Segment Start: Material for this exercise

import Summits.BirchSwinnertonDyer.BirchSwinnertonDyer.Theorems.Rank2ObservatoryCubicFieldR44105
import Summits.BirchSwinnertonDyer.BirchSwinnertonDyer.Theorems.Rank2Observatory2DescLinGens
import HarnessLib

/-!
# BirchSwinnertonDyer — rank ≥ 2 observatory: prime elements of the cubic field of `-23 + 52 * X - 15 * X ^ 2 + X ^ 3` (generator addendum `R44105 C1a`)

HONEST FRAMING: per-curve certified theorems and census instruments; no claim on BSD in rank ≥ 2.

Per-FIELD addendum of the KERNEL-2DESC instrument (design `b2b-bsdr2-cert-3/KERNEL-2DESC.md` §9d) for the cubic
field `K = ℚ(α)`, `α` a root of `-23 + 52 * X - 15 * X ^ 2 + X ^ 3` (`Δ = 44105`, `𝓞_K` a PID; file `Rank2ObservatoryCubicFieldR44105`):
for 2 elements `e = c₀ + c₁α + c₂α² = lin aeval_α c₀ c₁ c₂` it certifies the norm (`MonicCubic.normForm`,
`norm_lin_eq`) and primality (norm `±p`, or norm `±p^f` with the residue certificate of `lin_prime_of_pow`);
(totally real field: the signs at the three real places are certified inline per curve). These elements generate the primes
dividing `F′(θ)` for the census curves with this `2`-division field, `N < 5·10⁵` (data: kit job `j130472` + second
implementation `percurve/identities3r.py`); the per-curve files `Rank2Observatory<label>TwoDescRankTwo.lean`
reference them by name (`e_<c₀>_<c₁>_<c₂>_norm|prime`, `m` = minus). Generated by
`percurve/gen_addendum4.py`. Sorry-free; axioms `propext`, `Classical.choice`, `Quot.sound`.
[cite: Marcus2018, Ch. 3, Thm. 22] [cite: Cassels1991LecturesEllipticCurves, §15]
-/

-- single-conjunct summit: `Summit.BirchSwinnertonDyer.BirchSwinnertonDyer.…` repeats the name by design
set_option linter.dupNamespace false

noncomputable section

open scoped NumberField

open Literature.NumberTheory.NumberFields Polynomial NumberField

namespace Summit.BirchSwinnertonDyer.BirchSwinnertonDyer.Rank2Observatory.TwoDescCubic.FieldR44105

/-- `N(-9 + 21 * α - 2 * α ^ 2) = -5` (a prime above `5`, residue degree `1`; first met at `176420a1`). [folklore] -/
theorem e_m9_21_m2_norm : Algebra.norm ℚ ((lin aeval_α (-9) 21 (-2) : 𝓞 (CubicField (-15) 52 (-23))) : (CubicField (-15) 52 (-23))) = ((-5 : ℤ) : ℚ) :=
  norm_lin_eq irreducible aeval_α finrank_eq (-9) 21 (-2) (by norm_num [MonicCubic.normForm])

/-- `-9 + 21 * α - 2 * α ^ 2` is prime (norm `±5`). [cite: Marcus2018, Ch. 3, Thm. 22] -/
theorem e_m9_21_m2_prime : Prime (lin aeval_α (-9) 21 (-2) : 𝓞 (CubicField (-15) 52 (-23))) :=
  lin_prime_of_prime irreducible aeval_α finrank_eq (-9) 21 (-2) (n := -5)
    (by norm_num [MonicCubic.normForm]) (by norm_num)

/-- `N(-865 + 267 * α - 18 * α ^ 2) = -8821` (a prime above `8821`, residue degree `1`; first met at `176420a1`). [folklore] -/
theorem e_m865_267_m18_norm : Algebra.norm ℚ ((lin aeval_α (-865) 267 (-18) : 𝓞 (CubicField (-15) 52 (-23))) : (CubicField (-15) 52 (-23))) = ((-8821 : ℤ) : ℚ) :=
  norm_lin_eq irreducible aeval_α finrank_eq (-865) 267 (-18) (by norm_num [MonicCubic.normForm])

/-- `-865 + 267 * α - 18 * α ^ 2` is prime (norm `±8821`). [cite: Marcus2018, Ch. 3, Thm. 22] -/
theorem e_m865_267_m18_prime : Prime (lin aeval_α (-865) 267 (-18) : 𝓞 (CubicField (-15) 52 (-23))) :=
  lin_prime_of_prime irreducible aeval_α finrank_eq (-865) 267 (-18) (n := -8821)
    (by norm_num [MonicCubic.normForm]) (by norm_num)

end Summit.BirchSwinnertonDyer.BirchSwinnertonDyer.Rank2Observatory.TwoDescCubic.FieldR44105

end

Segment End: Material for this exercise
Segment Start: Material for this exercise

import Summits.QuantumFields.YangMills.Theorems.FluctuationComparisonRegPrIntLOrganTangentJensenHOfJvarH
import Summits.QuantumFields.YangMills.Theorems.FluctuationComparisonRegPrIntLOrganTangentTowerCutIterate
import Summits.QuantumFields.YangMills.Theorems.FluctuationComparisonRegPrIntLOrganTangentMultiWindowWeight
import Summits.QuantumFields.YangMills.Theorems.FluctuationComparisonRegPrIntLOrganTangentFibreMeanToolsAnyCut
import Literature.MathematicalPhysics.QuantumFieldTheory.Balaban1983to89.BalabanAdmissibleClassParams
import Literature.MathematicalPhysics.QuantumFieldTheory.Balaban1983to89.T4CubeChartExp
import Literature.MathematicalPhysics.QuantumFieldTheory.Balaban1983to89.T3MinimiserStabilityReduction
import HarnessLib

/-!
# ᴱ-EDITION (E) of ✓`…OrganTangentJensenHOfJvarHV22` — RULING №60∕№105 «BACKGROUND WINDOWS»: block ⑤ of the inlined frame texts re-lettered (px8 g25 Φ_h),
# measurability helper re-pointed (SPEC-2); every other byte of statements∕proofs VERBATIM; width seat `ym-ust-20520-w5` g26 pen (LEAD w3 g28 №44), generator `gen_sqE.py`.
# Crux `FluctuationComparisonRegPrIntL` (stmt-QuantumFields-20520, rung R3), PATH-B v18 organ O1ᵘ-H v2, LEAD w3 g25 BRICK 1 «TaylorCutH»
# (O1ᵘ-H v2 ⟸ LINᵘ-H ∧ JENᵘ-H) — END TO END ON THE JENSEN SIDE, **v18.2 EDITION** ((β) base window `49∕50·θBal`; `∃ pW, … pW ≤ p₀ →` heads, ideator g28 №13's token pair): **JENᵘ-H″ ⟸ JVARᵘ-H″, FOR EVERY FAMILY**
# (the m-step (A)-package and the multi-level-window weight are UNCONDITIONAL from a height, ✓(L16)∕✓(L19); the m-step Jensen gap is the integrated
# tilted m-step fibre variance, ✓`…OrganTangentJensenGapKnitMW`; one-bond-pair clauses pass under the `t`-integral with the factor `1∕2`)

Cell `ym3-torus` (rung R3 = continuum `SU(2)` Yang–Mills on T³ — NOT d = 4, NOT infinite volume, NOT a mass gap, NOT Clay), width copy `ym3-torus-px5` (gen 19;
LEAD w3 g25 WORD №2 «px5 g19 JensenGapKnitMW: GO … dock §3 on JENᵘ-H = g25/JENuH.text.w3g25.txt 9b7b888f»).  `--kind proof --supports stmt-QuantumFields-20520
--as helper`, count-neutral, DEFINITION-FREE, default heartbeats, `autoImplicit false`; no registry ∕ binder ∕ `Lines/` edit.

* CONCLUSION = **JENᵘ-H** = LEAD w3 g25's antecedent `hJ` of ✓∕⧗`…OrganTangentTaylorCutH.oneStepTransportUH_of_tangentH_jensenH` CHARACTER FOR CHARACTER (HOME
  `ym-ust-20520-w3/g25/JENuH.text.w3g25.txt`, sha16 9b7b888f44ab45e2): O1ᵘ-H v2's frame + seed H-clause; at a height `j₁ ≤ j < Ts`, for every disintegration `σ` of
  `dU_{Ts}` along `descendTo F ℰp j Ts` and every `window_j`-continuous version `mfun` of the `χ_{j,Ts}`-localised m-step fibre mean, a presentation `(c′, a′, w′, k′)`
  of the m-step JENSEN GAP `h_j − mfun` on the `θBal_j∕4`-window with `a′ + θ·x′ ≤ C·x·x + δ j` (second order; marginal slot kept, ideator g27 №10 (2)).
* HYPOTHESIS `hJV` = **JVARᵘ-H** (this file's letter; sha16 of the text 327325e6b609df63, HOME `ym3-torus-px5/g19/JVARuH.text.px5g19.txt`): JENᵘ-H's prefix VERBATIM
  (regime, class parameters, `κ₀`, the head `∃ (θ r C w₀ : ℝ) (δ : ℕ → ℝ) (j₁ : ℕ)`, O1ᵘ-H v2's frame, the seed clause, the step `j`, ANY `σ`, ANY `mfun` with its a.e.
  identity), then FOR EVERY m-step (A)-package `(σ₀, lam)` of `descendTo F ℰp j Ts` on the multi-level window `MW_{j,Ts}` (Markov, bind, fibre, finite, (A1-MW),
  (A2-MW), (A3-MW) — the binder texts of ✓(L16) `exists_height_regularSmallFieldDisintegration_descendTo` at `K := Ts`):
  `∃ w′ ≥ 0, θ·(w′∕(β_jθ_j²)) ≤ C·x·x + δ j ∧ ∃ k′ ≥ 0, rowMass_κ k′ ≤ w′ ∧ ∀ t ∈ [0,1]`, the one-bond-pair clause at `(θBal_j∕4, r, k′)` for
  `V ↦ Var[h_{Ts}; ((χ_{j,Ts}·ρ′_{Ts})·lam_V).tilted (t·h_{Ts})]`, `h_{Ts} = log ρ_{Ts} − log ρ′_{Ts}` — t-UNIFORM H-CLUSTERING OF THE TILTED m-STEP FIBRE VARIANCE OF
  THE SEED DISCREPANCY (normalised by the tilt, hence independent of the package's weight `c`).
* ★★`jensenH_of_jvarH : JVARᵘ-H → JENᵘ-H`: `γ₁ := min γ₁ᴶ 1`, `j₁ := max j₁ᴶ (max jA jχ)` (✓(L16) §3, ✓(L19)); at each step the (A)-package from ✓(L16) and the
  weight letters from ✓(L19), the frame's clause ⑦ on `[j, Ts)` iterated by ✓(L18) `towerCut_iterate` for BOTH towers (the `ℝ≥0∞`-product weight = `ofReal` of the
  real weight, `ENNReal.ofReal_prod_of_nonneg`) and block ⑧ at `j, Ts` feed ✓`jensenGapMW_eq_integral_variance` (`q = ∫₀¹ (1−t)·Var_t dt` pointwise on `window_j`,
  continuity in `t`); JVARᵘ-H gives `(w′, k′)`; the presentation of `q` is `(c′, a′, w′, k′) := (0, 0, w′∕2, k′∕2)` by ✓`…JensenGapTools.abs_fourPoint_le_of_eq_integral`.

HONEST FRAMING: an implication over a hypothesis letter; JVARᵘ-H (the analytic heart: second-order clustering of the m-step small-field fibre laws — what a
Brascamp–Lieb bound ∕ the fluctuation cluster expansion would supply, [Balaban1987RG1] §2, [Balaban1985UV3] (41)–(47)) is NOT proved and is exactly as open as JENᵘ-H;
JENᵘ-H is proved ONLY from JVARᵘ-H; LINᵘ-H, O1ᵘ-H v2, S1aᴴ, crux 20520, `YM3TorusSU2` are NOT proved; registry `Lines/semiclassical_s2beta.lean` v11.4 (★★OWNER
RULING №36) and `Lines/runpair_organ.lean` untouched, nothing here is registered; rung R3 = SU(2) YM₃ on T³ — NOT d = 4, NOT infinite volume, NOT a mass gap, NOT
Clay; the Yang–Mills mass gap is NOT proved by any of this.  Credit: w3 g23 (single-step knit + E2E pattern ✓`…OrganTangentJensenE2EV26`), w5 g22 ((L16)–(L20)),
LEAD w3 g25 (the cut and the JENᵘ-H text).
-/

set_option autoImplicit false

Segment End: Material for this exercise
Segment Start: Material for this exercise

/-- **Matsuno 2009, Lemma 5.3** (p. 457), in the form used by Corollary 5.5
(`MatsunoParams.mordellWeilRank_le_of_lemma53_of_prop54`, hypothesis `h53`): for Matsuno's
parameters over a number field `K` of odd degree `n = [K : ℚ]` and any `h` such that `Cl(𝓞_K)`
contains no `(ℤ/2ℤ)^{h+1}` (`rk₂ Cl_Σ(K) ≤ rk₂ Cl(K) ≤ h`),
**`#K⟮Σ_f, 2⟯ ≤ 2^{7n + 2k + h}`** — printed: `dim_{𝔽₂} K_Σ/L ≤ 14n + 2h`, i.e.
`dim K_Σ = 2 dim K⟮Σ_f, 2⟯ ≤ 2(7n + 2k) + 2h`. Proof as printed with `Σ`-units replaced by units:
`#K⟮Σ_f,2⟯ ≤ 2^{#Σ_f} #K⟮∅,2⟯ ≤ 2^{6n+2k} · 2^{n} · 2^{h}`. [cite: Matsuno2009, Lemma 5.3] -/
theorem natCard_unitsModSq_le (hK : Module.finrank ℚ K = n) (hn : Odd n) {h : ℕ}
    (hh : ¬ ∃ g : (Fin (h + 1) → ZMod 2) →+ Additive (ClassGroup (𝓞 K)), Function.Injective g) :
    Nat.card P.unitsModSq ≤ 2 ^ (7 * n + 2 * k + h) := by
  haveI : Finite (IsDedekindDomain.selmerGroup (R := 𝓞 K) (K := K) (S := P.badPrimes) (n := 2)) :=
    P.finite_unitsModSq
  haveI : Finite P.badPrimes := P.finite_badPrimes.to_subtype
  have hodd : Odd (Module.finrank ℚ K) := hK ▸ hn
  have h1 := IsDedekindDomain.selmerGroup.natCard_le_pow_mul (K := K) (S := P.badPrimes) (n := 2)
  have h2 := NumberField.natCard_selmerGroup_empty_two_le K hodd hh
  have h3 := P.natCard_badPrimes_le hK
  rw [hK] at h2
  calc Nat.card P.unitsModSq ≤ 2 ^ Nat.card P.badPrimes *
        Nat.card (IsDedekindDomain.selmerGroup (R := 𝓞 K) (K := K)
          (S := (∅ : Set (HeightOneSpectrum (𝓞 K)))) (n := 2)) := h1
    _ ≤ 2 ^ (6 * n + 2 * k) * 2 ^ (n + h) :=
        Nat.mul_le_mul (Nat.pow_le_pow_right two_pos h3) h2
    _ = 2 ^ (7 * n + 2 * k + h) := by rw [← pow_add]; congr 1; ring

Segment End: Material for this exercise

In the records above, collect each line with "census".

HONEST FRAMING: per-curve certified theorems and census instruments; no claim on BSD in rank ≥ 2.
dividing `F′(θ)` for the census curves with this `2`-division field, `N < 5·10⁵` (data: kit job `j130472` + second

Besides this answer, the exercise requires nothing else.